## [Action item]
Print the records exactly. Miss nothing.

[Exercise material Boundary: Start]

/-! ### The induced covariant derivative in the chart -/

omit [CompleteSpace E] [Fact (1 ≤ n)] in
/-- **`DW/dt = W' + Γ(W)(c')` in the chart `U`** (O'Neill 1983, Ch. 3, Prop. 18, coordinate
formula of the proof). Let `g` be a `C^n` metric on `U : Opens E` (`1 ≤ n`) with its Levi-Civita
connection and components `G` differentiable at every point; let `γ : ℝ → U` have coordinate
expression `c` with derivative `c'` at `t`, and let `W : ℝ → E`, read as a field along `γ`, have
derivative `W'` at `t`. Then `DW/dt (t) = W' + Γ_{γ t}(W t)(c')`, `Γ` the Christoffel map of the
components (`OpensChart.christoffel`, `∇_{X₀} Y₀ = Γ(Y₀)(X₀)` on constant fields): the frame
formula `DW/dt = ∑ (Wⁱ)' bᵢ + ∑ Wⁱ ∇_{γ'} bᵢ` in the constant coordinate frame `bᵢ` of the chart
(`continuousLinearMapAt_covariantDerivAlong_sum_smul`, `OpensChart.leviCivita_const_apply`).
[cite: ONeill1983, Ch. 3, Prop. 3.18] -/
theorem covariantDerivAlong_eq_deriv_add_christoffel [g.HasLeviCivita]
    (hG : ∀ y : U, g.val y = G y) (hGd : ∀ y : U, DifferentiableAt ℝ G y)
    {γ : ℝ → U} {c : ℝ → E} {c' : E} {t : ℝ} (hγc : ∀ s, (γ s : E) = c s)
    (hc : HasDerivAt c c' t) {W : ℝ → E} {W' : E} (hW : HasDerivAt W W' t) :
    (covariantDerivAlong g.leviCivita γ (fun s ↦ (W s : TangentSpace 𝓘(ℝ, E) (γ s))) t : E) =
      W' + christoffel g G (γ t) (W t) c' := by
  set x₀ : U := γ t with hx₀_def
  set b := Module.finBasis ℝ E with hb_def
  have hγd : MDifferentiableAt 𝓘(ℝ, ℝ) 𝓘(ℝ, E) γ t := mdifferentiableAt_of_hasDerivAt_coe hγc hc
  have hvel : (velocity 𝓘(ℝ, E) γ t : E) = c' := velocity_eq_of_hasDerivAt_coe hγc hc
  -- the Christoffel data of the chart: `Ĉᵢ(y) w = ∇_w bᵢ = Γ_y(bᵢ)(w)`
  set Ĉ : Fin (Module.finrank ℝ E) → U → (E →L[ℝ] E) := fun i y ↦ christoffel g G y (b i)
    with hĈ_def
  have hN : (univ : Set U) ⊆ (chartAt E x₀).source := fun y _ ↦ by
    simp [OpensChart.chartAt_source]
  have hĈ : ∀ y ∈ (univ : Set U), ∀ (i) (w : TangentSpace 𝓘(ℝ, E) y),
      Ĉ i y ((trivializationAt E (TangentSpace 𝓘(ℝ, E)) x₀).continuousLinearMapAt ℝ y w) =
        ((trivializationAt E (TangentSpace 𝓘(ℝ, E)) x₀)
          ⟨y, g.leviCivita ((trivializationAt E (TangentSpace 𝓘(ℝ, E)) x₀).localFrame b i)
            y w⟩).2 := by
    intro y _ i w
    rw [OpensChart.continuousLinearMapAt_trivializationAt_apply, OpensChart.trivializationAt_apply,
      localFrame_trivializationAt]
    exact (leviCivita_const_apply hG y (hGd y) (b i) w).symm
  -- the coefficients of `W` in the basis `b`
  set cc : Fin (Module.finrank ℝ E) → ℝ → ℝ := fun i s ↦ b.repr (W s) i with hcc_def
  have hccd : ∀ i, HasDerivAt (cc i) (b.repr W' i) t := fun i ↦ by
    have h1 := ((b.coord i).toContinuousLinearMap.hasFDerivAt).comp_hasDerivAt t hW
    exact h1
  have hcc : ∀ i, DifferentiableAt ℝ (cc i) t := fun i ↦ (hccd i).differentiableAt
  -- the field `∑ ccⁱ bᵢ` is `W`
  have hfield : (fun s ↦ ∑ j, cc j s •
      (trivializationAt E (TangentSpace 𝓘(ℝ, E)) x₀).localFrame b j (γ s)) =
      fun s ↦ (W s : TangentSpace 𝓘(ℝ, E) (γ s)) := by
    funext s
    simp only [localFrame_trivializationAt, hcc_def]
    exact b.sum_repr (W s)
  have hA := continuousLinearMapAt_covariantDerivAlong_sum_smul (cov := g.leviCivita) b hN Ĉ hĈ
    (mem_univ (γ t)) hγd hcc
  rw [hfield, OpensChart.continuousLinearMapAt_trivializationAt_apply,
    OpensChart.trivializationAt_apply] at hA
  rw [hA]
  -- identify the two sums
  have h1 : ∑ i, deriv (cc i) t • (b i : E) = W' := by
    have : ∀ i, deriv (cc i) t = b.repr W' i := fun i ↦ (hccd i).deriv
    simp only [this]
    exact b.sum_repr W'
  have h2 : ∑ i, cc i t • Ĉ i (γ t) c' = christoffel g G (γ t) (W t) c' := by
    simp only [hĈ_def, hcc_def]
    rw [← christoffel_sum, b.sum_repr]
  have hvel' : (show E from velocity 𝓘(ℝ, E) γ t) = c' := hvel
  simp only [hvel']
  rw [h1, h2]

[Exercise material Boundary: End]

## [Solution to this exercise]
/-! ### The induced covariant derivative in the chart -/

omit [CompleteSpace E] [Fact (1 ≤ n)] in
/-- **`DW/dt = W' + Γ(W)(c')` in the chart `U`** (O'Neill 1983, Ch. 3, Prop. 18, coordinate
formula of the proof). Let `g` be a `C^n` metric on `U : Opens E` (`1 ≤ n`) with its Levi-Civita
connection and components `G` differentiable at every point; let `γ : ℝ → U` have coordinate
expression `c` with derivative `c'` at `t`, and let `W : ℝ → E`, read as a field along `γ`, have
derivative `W'` at `t`. Then `DW/dt (t) = W' + Γ_{γ t}(W t)(c')`, `Γ` the Christoffel map of the
components (`OpensChart.christoffel`, `∇_{X₀} Y₀ = Γ(Y₀)(X₀)` on constant fields): the frame
formula `DW/dt = ∑ (Wⁱ)' bᵢ + ∑ Wⁱ ∇_{γ'} bᵢ` in the constant coordinate frame `bᵢ` of the chart
(`continuousLinearMapAt_covariantDerivAlong_sum_smul`, `OpensChart.leviCivita_const_apply`).
[cite: ONeill1983, Ch. 3, Prop. 3.18] -/
theorem covariantDerivAlong_eq_deriv_add_christoffel [g.HasLeviCivita]
    (hG : ∀ y : U, g.val y = G y) (hGd : ∀ y : U, DifferentiableAt ℝ G y)
    {γ : ℝ → U} {c : ℝ → E} {c' : E} {t : ℝ} (hγc : ∀ s, (γ s : E) = c s)
    (hc : HasDerivAt c c' t) {W : ℝ → E} {W' : E} (hW : HasDerivAt W W' t) :
    (covariantDerivAlong g.leviCivita γ (fun s ↦ (W s : TangentSpace 𝓘(ℝ, E) (γ s))) t : E) =
      W' + christoffel g G (γ t) (W t) c' := by
  set x₀ : U := γ t with hx₀_def
  set b := Module.finBasis ℝ E with hb_def
  have hγd : MDifferentiableAt 𝓘(ℝ, ℝ) 𝓘(ℝ, E) γ t := mdifferentiableAt_of_hasDerivAt_coe hγc hc
  have hvel : (velocity 𝓘(ℝ, E) γ t : E) = c' := velocity_eq_of_hasDerivAt_coe hγc hc
  -- the Christoffel data of the chart: `Ĉᵢ(y) w = ∇_w bᵢ = Γ_y(bᵢ)(w)`
  set Ĉ : Fin (Module.finrank ℝ E) → U → (E →L[ℝ] E) := fun i y ↦ christoffel g G y (b i)
    with hĈ_def
  have hN : (univ : Set U) ⊆ (chartAt E x₀).source := fun y _ ↦ by
    simp [OpensChart.chartAt_source]
  have hĈ : ∀ y ∈ (univ : Set U), ∀ (i) (w : TangentSpace 𝓘(ℝ, E) y),
      Ĉ i y ((trivializationAt E (TangentSpace 𝓘(ℝ, E)) x₀).continuousLinearMapAt ℝ y w) =
        ((trivializationAt E (TangentSpace 𝓘(ℝ, E)) x₀)
          ⟨y, g.leviCivita ((trivializationAt E (TangentSpace 𝓘(ℝ, E)) x₀).localFrame b i)
            y w⟩).2 := by
    intro y _ i w
    rw [OpensChart.continuousLinearMapAt_trivializationAt_apply, OpensChart.trivializationAt_apply,
      localFrame_trivializationAt]
    exact (leviCivita_const_apply hG y (hGd y) (b i) w).symm
  -- the coefficients of `W` in the basis `b`
  set cc : Fin (Module.finrank ℝ E) → ℝ → ℝ := fun i s ↦ b.repr (W s) i with hcc_def
  have hccd : ∀ i, HasDerivAt (cc i) (b.repr W' i) t := fun i ↦ by
    have h1 := ((b.coord i).toContinuousLinearMap.hasFDerivAt).comp_hasDerivAt t hW
    exact h1
  have hcc : ∀ i, DifferentiableAt ℝ (cc i) t := fun i ↦ (hccd i).differentiableAt
  -- the field `∑ ccⁱ bᵢ` is `W`
  have hfield : (fun s ↦ ∑ j, cc j s •
      (trivializationAt E (TangentSpace 𝓘(ℝ, E)) x₀).localFrame b j (γ s)) =
      fun s ↦ (W s : TangentSpace 𝓘(ℝ, E) (γ s)) := by
    funext s
    simp only [localFrame_trivializationAt, hcc_def]
    exact b.sum_repr (W s)
  have hA := continuousLinearMapAt_covariantDerivAlong_sum_smul (cov := g.leviCivita) b hN Ĉ hĈ
    (mem_univ (γ t)) hγd hcc
  rw [hfield, OpensChart.continuousLinearMapAt_trivializationAt_apply,
    OpensChart.trivializationAt_apply] at hA
  rw [hA]
  -- identify the two sums
  have h1 : ∑ i, deriv (cc i) t • (b i : E) = W' := by
    have : ∀ i, deriv (cc i) t = b.repr W' i := fun i ↦ (hccd i).deriv
    simp only [this]
    exact b.sum_repr W'
  have h2 : ∑ i, cc i t • Ĉ i (γ t) c' = christoffel g G (γ t) (W t) c' := by
    simp only [hĈ_def, hcc_def]
    rw [← christoffel_sum, b.sum_repr]
  have hvel' : (show E from velocity 𝓘(ℝ, E) γ t) = c' := hvel
  simp only [hvel']
  rw [h1, h2]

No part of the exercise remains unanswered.